EXERCISE DATA Start Marker

import Mathlib
import HarnessLib
import Summits.NavierStokesRegularity.NavierStokesRegularity.Theorems.CompletionRelayChainRelayFrontStepIgnitionJoint
import Summits.NavierStokesRegularity.NavierStokesRegularity.Theorems.CompletionRelayChainRelayFrontStepIgnitionRelay
import Summits.NavierStokesRegularity.NavierStokesRegularity.Theorems.CompletionRelayChainRelayFrontStepIgnitionLinear

/-!
# `CompletionRelayChain` — crux `RelayFrontStep` (24850), LINE `window_v2`, stub `stub_ignition` (Phase II):
  ONE PIECE of the ignition clock (blueprint §3): the analytic step behind one row of the clock table

On a piece `[a, b]` of the Phase-II window on which the front trigger `u = u₁` runs through the level band
`[w_j, w_{j+1}]` (`u(a) ≥ w_j`, `u ≤ w_{j+1}`), given the differential inequalities of the relay rows with
constant defects (`x₂′ ≤ Λu² + ε_x`, `u′ ≥ Λ(x₁−x₂)u − ε₁`, `r₁′ ≤ (Λ/32)u·x₂ + ε_r`,
`r₁′ ≥ −(Λ/32)u·u₂⁺ − ε_rl`, `u₂′ ≤ k·u₂ + β_U`, `(−u₂)′ ≤ k·(−u₂) + β_m`, `0 ≤ k ≤ 32(x₂ + c_K)`), the start
bounds at `a` (`x₂(a) ≤ X_j + (u(a)² − w_j²)/(2m)`, `r₁(a) ≤ R_j`, `u₂(a) ≤ U_j`, `−u₂(a) ≤ Um_j`,
`−r₁(a) ≤ Rm_j`) and the ROW INEQUALITIES of the table (hypotheses `c1 … c8`, rational checks in
`…IgnitionTable`), `piece_step` concludes on the whole piece: `x₂ ≤ X_{j+1}`, `u ≥ w_j − D`, `Λ m u ≤ u′`,
`t − a ≤ ds_j`, `r₁ ≤ R_{j+1}`, `u₂ ≤ U_{j+1}`, `−u₂ ≤ Um_{j+1}`, `−r₁ ≤ Rm_{j+1}`. Tools: `clock_piece_joint`
(p617139), `clock_piece_time`/`clock_piece_r1` (p615339), `linear_comparison_var` (p616453),
`lower_linear_of_derivWithin_ge` (p615755).

No definitions. HONEST FRAMING: elementary calculus; helper for the crux, no stub credit; nothing here is a statement
about the Navier–Stokes equations.
-/

noncomputable section

-- the summit-side namespace repeats a component by design (D-0017)
set_option linter.dupNamespace false

open Set MeasureTheory intervalIntegral

namespace Summit.NavierStokesRegularity.NavierStokesRegularity.Cruxes.RelayFrontStep.Window2

/-- **ONE PIECE OF THE CLOCK.** See the module docstring; `θ = 1001/1000` is the slack of the joint bootstrap,
`Λlo ≤ Λ` a rational lower bound of the clock, `7/10` the window length cap. [folklore; this file] -/
theorem piece_step {u x₁ x₂ r₁ u₂ k : ℝ → ℝ}
    {τ a b Λ Λlo εx ε₁ εr εrl βU βm cK Mu s₀ m dm D wj wn Xj Xn Rj Rn Uj Un Umj Umn Rmj Rmn ds G : ℝ}
    (hτ : 0 < τ) (hu : ContDiffOn ℝ 1 u (Icc 0 τ)) (hx₂ : ContDiffOn ℝ 1 x₂ (Icc 0 τ))
    (hr₁ : ContDiffOn ℝ 1 r₁ (Icc 0 τ)) (hu₂ : ContDiffOn ℝ 1 u₂ (Icc 0 τ)) (hk : ContinuousOn k (Icc 0 τ))
    (ha : 0 ≤ a) (hab : a ≤ b) (hb : b ≤ τ) (hlen : b - a ≤ 7 / 10)
    (hΛlo : 0 < Λlo) (hΛ : Λlo ≤ Λ) (hεx : 0 ≤ εx) (hε₁ : 0 ≤ ε₁) (hεr : 0 ≤ εr) (hεrl : 0 ≤ εrl)
    (hβU : 0 ≤ βU) (hβm : 0 ≤ βm) (hcK : 0 ≤ cK)
    -- the band and the rows on the piece
    (hwj : wj ≤ u a) (hwn : ∀ s ∈ Icc a b, u s ≤ wn) (hMu : ∀ s ∈ Icc a b, |u s| ≤ Mu)
    (hs₀ : ∀ s ∈ Icc a b, s₀ ≤ x₁ s + x₂ s)
    (hx₂' : ∀ s ∈ Icc a b, derivWithin x₂ (Icc 0 τ) s ≤ Λ * u s ^ 2 + εx)
    (hu' : ∀ s ∈ Icc a b, Λ * (x₁ s - x₂ s) * u s - ε₁ ≤ derivWithin u (Icc 0 τ) s)
    {Lu : ℝ} (hLu : 0 ≤ Lu) (hu'crude : ∀ s ∈ Icc a b, -Lu ≤ derivWithin u (Icc 0 τ) s)
    (hr₁' : ∀ s ∈ Icc a b, derivWithin r₁ (Icc 0 τ) s ≤ Λ / 32 * u s * x₂ s + εr)
    (hr₁'lo : ∀ s ∈ Icc a b, -(Λ / 32 * u s * max (u₂ s) 0) - εrl ≤ derivWithin r₁ (Icc 0 τ) s)
    (hu₂' : ∀ s ∈ Icc a b, derivWithin u₂ (Icc 0 τ) s ≤ k s * u₂ s + βU)
    (hu₂'m : ∀ s ∈ Icc a b, derivWithin (fun r => -u₂ r) (Icc 0 τ) s ≤ k s * (-u₂ s) + βm)
    (hk0 : ∀ s ∈ Icc a b, 0 ≤ k s) (hkx : ∀ s ∈ Icc a b, k s ≤ 32 * (x₂ s + cK))
    -- start bounds
    (hx₂a : x₂ a ≤ Xj + (u a ^ 2 - wj ^ 2) / (2 * m)) (hr₁a : r₁ a ≤ Rj) (hu₂a : u₂ a ≤ Uj)
    (hu₂am : -u₂ a ≤ Umj) (hr₁am : -r₁ a ≤ Rmj)
    -- row checks
    (c1 : m ≤ s₀ - 2 * ((1001 / 1000) * Xn) - dm) (c1' : 0 < m) (c1'' : 0 ≤ dm)
    (c2 : ε₁ ≤ Λlo * dm * (wj - (1001 / 1000) * D)) (c2' : (1001 / 1000) * D < wj) (c2'' : ε₁ * (7 / 10) ≤ D)
    (c2''' : 0 < D)
    (c3 : Xj + (wn ^ 2 - wj ^ 2) / (2 * m) + εx * (7 / 10) ≤ Xn) (c3' : 0 < Xn)
    (c4 : Real.log (wn / wj) ≤ ds * (Λ * m)) (hds : 0 ≤ ds)
    (c5 : Rj + Xn * (wn - wj) / (32 * m) + εr * ds ≤ Rn)
    (c6 : (Uj + βU * ds) * G ≤ Un) (c6' : Real.exp (32 * (Xn + cK) * ds) ≤ G) (c6'' : 0 ≤ Uj)
    (c7 : (Umj + βm * ds) * G ≤ Umn) (c7' : 0 ≤ Umj)
    (c8 : Rmj + (Λ / 32 * wn * Un + εrl) * ds ≤ Rmn) (c8' : 0 ≤ Un) :
    ∀ t ∈ Icc a b, x₂ t ≤ Xn ∧ wj - D ≤ u t ∧ Λ * m * u t ≤ derivWithin u (Icc 0 τ) t ∧ t - a ≤ ds ∧
      r₁ t ≤ Rn ∧ u₂ t ≤ Un ∧ -u₂ t ≤ Umn ∧ -r₁ t ≤ Rmn := by
  have hΛ0 : 0 ≤ Λ := hΛlo.le.trans hΛ
  have hwjpos : 0 < wj := lt_of_le_of_lt (by positivity) c2'
  have huapos : 0 < u a := hwjpos.trans_le hwj
  have hsubI : Icc a b ⊆ Icc 0 τ := Icc_subset_Icc ha hb
  -- the joint bootstrap on [a, b] with wa := u a, wa' := u a − D
  set wa : ℝ := u a with hwa
  have hw'' : 0 < (wa - D) - ((1001 / 1000 : ℝ) - 1) * (wa - (wa - D)) := by
    have : wa - D - ((1001 / 1000 : ℝ) - 1) * (wa - (wa - D)) = wa - (1001 / 1000) * D := by ring
    rw [this]; linarith
  have hdrop : ε₁ * (b - a) ≤ wa - (wa - D) := by
    have : ε₁ * (b - a) ≤ ε₁ * (7 / 10) := mul_le_mul_of_nonneg_left hlen hε₁
    linarith
  have hgap : dm ≤ s₀ - 2 * ((1001 / 1000) * Xn) - m := by linarith
  have hε₁' : ε₁ ≤ Λ * (s₀ - 2 * ((1001 / 1000) * Xn) - m) * ((wa - D) - ((1001 / 1000 : ℝ) - 1) * (wa - (wa - D))) := by
    have e : (wa - D) - ((1001 / 1000 : ℝ) - 1) * (wa - (wa - D)) = wa - (1001 / 1000) * D := by ring
    rw [e]
    have h1 : Λlo * dm * (wj - (1001 / 1000) * D) ≤ Λ * (s₀ - 2 * ((1001 / 1000) * Xn) - m) * (wa - (1001 / 1000) * D) := by
      have hA : 0 ≤ wj - (1001 / 1000) * D := by linarith
      have hB : wj - (1001 / 1000) * D ≤ wa - (1001 / 1000) * D := by linarith
      calc Λlo * dm * (wj - (1001 / 1000) * D) ≤ Λ * dm * (wj - (1001 / 1000) * D) := by
            gcongr
        _ ≤ Λ * (s₀ - 2 * ((1001 / 1000) * Xn) - m) * (wj - (1001 / 1000) * D) := by
            apply mul_le_mul_of_nonneg_right _ hA; exact mul_le_mul_of_nonneg_left hgap hΛ0
        _ ≤ Λ * (s₀ - 2 * ((1001 / 1000) * Xn) - m) * (wa - (1001 / 1000) * D) := by
            apply mul_le_mul_of_nonneg_left hB; exact mul_nonneg hΛ0 (c1''.trans hgap)
    exact c2.trans h1
  have hroom : (Xj + (u a ^ 2 - wj ^ 2) / (2 * m)) + (wn ^ 2 - wa ^ 2) / (2 * m) + εx * (b - a) ≤ Xn := by
    have e : (Xj + (u a ^ 2 - wj ^ 2) / (2 * m)) + (wn ^ 2 - wa ^ 2) / (2 * m) = Xj + (wn ^ 2 - wj ^ 2) / (2 * m) := by
      rw [hwa]; field_simp; ring
    rw [e]
    have : εx * (b - a) ≤ εx * (7 / 10) := mul_le_mul_of_nonneg_left hlen hεx
    linarith
  -- the joint bootstrap: x₂ ≤ Xn and the trigger floor on [a, b]
  obtain ⟨hX, hfl⟩ := clock_piece_joint (x₁ := x₁) (θ := 1001 / 1000) hτ hu hx₂ ha hab hb hΛ0 c1' (by norm_num) c3' hεx
    hε₁ hLu (by linarith : wa - D < wa) hw'' (le_refl (u a)) hdrop hwn hMu hs₀ hx₂a hx₂' hu' hu'crude
    (by linarith [c1, c1''] : m ≤ s₀ - 2 * ((1001 / 1000) * Xn)) hε₁' hroom
  -- consequences on [a, b]
  have hupos : ∀ t ∈ Icc a b, wj - D ≤ u t := by
    intro t ht
    have h1 := hfl t ht
    have h2 : ε₁ * (t - a) ≤ ε₁ * (7 / 10) := mul_le_mul_of_nonneg_left (by linarith [ht.2]) hε₁
    linarith
  have hgrow : ∀ t ∈ Icc a b, Λ * m * u t ≤ derivWithin u (Icc 0 τ) t := by
    intro t ht
    have h1 := hu' t ht; have h2 := hs₀ t ht; have h3 := hX t ht; have h4 := hupos t ht
    have h5 : m + dm ≤ x₁ t - x₂ t := by linarith only [h2, h3, c1, c3'.le]
    have hut : 0 ≤ u t := by linarith
    -- Λ (x₁ − x₂) u ≥ Λ (m + dm) u = Λ m u + Λ dm u ≥ Λ m u + Λlo dm (wj − D) ≥ Λ m u + ε₁
    have h6 : Λ * (m + dm) * u t ≤ Λ * (x₁ t - x₂ t) * u t :=
      mul_le_mul_of_nonneg_right (mul_le_mul_of_nonneg_left h5 hΛ0) hut
    have h7 : Λlo * dm * (wj - (1001 / 1000) * D) ≤ Λ * dm * u t := by
      have hA : 0 ≤ wj - (1001 / 1000) * D := by linarith
      calc Λlo * dm * (wj - (1001 / 1000) * D) ≤ Λ * dm * (wj - (1001 / 1000) * D) := by gcongr
        _ ≤ Λ * dm * u t := by
            apply mul_le_mul_of_nonneg_left _ (mul_nonneg hΛ0 c1''); linarith only [h4, c2''']
    have e : Λ * (m + dm) * u t = Λ * m * u t + Λ * dm * u t := by ring
    linarith
  have hΛm : 0 < Λ * m := mul_pos (hΛlo.trans_le hΛ) c1'
  have htime : ∀ t ∈ Icc a b, t - a ≤ ds := by
    intro t ht
    have h1 := clock_piece_time hu ha ht.1 (ht.2.trans hb) hΛm huapos (le_refl (u a)) (hwn t ht)
      (fun s hs => hgrow s ⟨hs.1, hs.2.trans ht.2⟩)
    -- log (wn / u a) ≤ log (wn / wj)
    have hwnpos : 0 < wn := huapos.trans_le (hwn a (left_mem_Icc.mpr hab))
    have h2 : Real.log (wn / u a) ≤ Real.log (wn / wj) := by
      apply Real.log_le_log (div_pos hwnpos huapos)
      exact div_le_div_of_nonneg_left hwnpos.le hwjpos hwj
    have h3 : Real.log (wn / u a) / (Λ * m) ≤ ds := by
      rw [div_le_iff₀ hΛm]; exact h2.trans c4
    exact h1.trans h3
  have hr₁b : ∀ t ∈ Icc a b, r₁ t ≤ Rn := by
    intro t ht
    have h1 := clock_piece_r1 (X := Xn) (ε := εr) hτ hu hr₁ ha ht.1 (ht.2.trans hb) c1' c3'.le (le_refl (u a)) (hwn t ht)
      (fun s hs => hgrow s ⟨hs.1, hs.2.trans ht.2⟩)
      (fun s hs => by
        have hs' : s ∈ Icc a b := ⟨hs.1, hs.2.trans ht.2⟩
        have h2 := hr₁' s hs'
        have h3 : u s * x₂ s ≤ u s * Xn := mul_le_mul_of_nonneg_left (hX s hs') (by linarith [hupos s hs'])
        have h4 : Λ / 32 * u s * x₂ s ≤ Λ / 32 * u s * Xn := by
          have := mul_le_mul_of_nonneg_left h3 (by positivity : 0 ≤ Λ / 32); linarith [this]
        linarith)
    have h2 : Xn * (wn - u a) / (32 * m) ≤ Xn * (wn - wj) / (32 * m) := by
      apply div_le_div_of_nonneg_right _ (by positivity)
      exact mul_le_mul_of_nonneg_left (by linarith) c3'.le
    have h3 : εr * (t - a) ≤ εr * ds := mul_le_mul_of_nonneg_left (htime t ht) hεr
    linarith
  -- u₂ and −u₂ by the one-sided linear comparison with K := 32 (Xn + cK)
  have hK : ∀ s ∈ Icc a b, k s ≤ 32 * (Xn + cK) := fun s hs => (hkx s hs).trans (by linarith [hX s hs])
  have hexp : ∀ t ∈ Icc a b, Real.exp (32 * (Xn + cK) * (t - a)) ≤ G := by
    intro t ht
    refine (Real.exp_le_exp.mpr ?_).trans c6'
    exact mul_le_mul_of_nonneg_left (htime t ht) (by positivity)
  have hu₂b : ∀ t ∈ Icc a b, u₂ t ≤ Un := by
    intro t ht
    have h1 := linear_comparison_var hu₂ hk ha hab hb hβU hk0 hK hu₂' t ht
    have h2 : max 0 (u₂ a + βU * (t - a)) ≤ Uj + βU * ds :=
      max_le (add_nonneg c6'' (mul_nonneg hβU hds)) (by linarith only [hu₂a, mul_le_mul_of_nonneg_left (htime t ht) hβU])
    have h3 := mul_le_mul h2 (hexp t ht) (Real.exp_pos _).le (add_nonneg c6'' (mul_nonneg hβU hds))
    linarith
  have hu₂mb : ∀ t ∈ Icc a b, -u₂ t ≤ Umn := by
    intro t ht
    have h1 := linear_comparison_var (y := fun r => -u₂ r) hu₂.neg hk ha hab hb hβm hk0 hK hu₂'m t ht
    have h2 : max 0 (-u₂ a + βm * (t - a)) ≤ Umj + βm * ds :=
      max_le (add_nonneg c7' (mul_nonneg hβm hds)) (by linarith only [hu₂am, mul_le_mul_of_nonneg_left (htime t ht) hβm])
    have h3 := mul_le_mul h2 (hexp t ht) (Real.exp_pos _).le (add_nonneg c7' (mul_nonneg hβm hds))
    have : (fun r => -u₂ r) t = -u₂ t := rfl
    linarith
  -- the relay floor
  have hr₁mb : ∀ t ∈ Icc a b, -r₁ t ≤ Rmn := by
    intro t ht
    have h1 := lower_linear_of_derivWithin_ge (C := Λ / 32 * wn * Un + εrl) hτ hr₁ ha ht.1 (ht.2.trans hb)
      (fun s hs => by
        have hs' : s ∈ Icc a b := ⟨hs.1, hs.2.trans ht.2⟩
        have h2 := hr₁'lo s hs'
        have hus : 0 ≤ u s := by linarith [hupos s hs']
        have hm0 : 0 ≤ max (u₂ s) 0 := le_max_right _ _
        have hmU : max (u₂ s) 0 ≤ Un := max_le (hu₂b s hs') c8'
        have h3 : u s * max (u₂ s) 0 ≤ wn * Un := mul_le_mul (hwn s hs') hmU hm0 (hus.trans (hwn s hs'))
        have h4 := mul_le_mul_of_nonneg_left h3 (by positivity : 0 ≤ Λ / 32)
        linarith) t ⟨ht.1, le_rfl⟩
    have h2 : (Λ / 32 * wn * Un + εrl) * (t - a) ≤ (Λ / 32 * wn * Un + εrl) * ds :=
      mul_le_mul_of_nonneg_left (htime t ht) (by
        have : 0 ≤ wn := huapos.le.trans (hwn a (left_mem_Icc.mpr hab)); positivity)
    linarith
  intro t ht
  exact ⟨hX t ht, hupos t ht, hgrow t ht, htime t ht, hr₁b t ht, hu₂b t ht, hu₂mb t ht, hr₁mb t ht⟩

EXERCISE DATA End Marker

(TASK OBJECTIVE)
If a line in the entries above contains the word "bootstrap", copy it.

(FINISHED EXERCISE)
/-- **ONE PIECE OF THE CLOCK.** See the module docstring; `θ = 1001/1000` is the slack of the joint bootstrap,
  -- the joint bootstrap on [a, b] with wa := u a, wa' := u a − D
  -- the joint bootstrap: x₂ ≤ Xn and the trigger floor on [a, b]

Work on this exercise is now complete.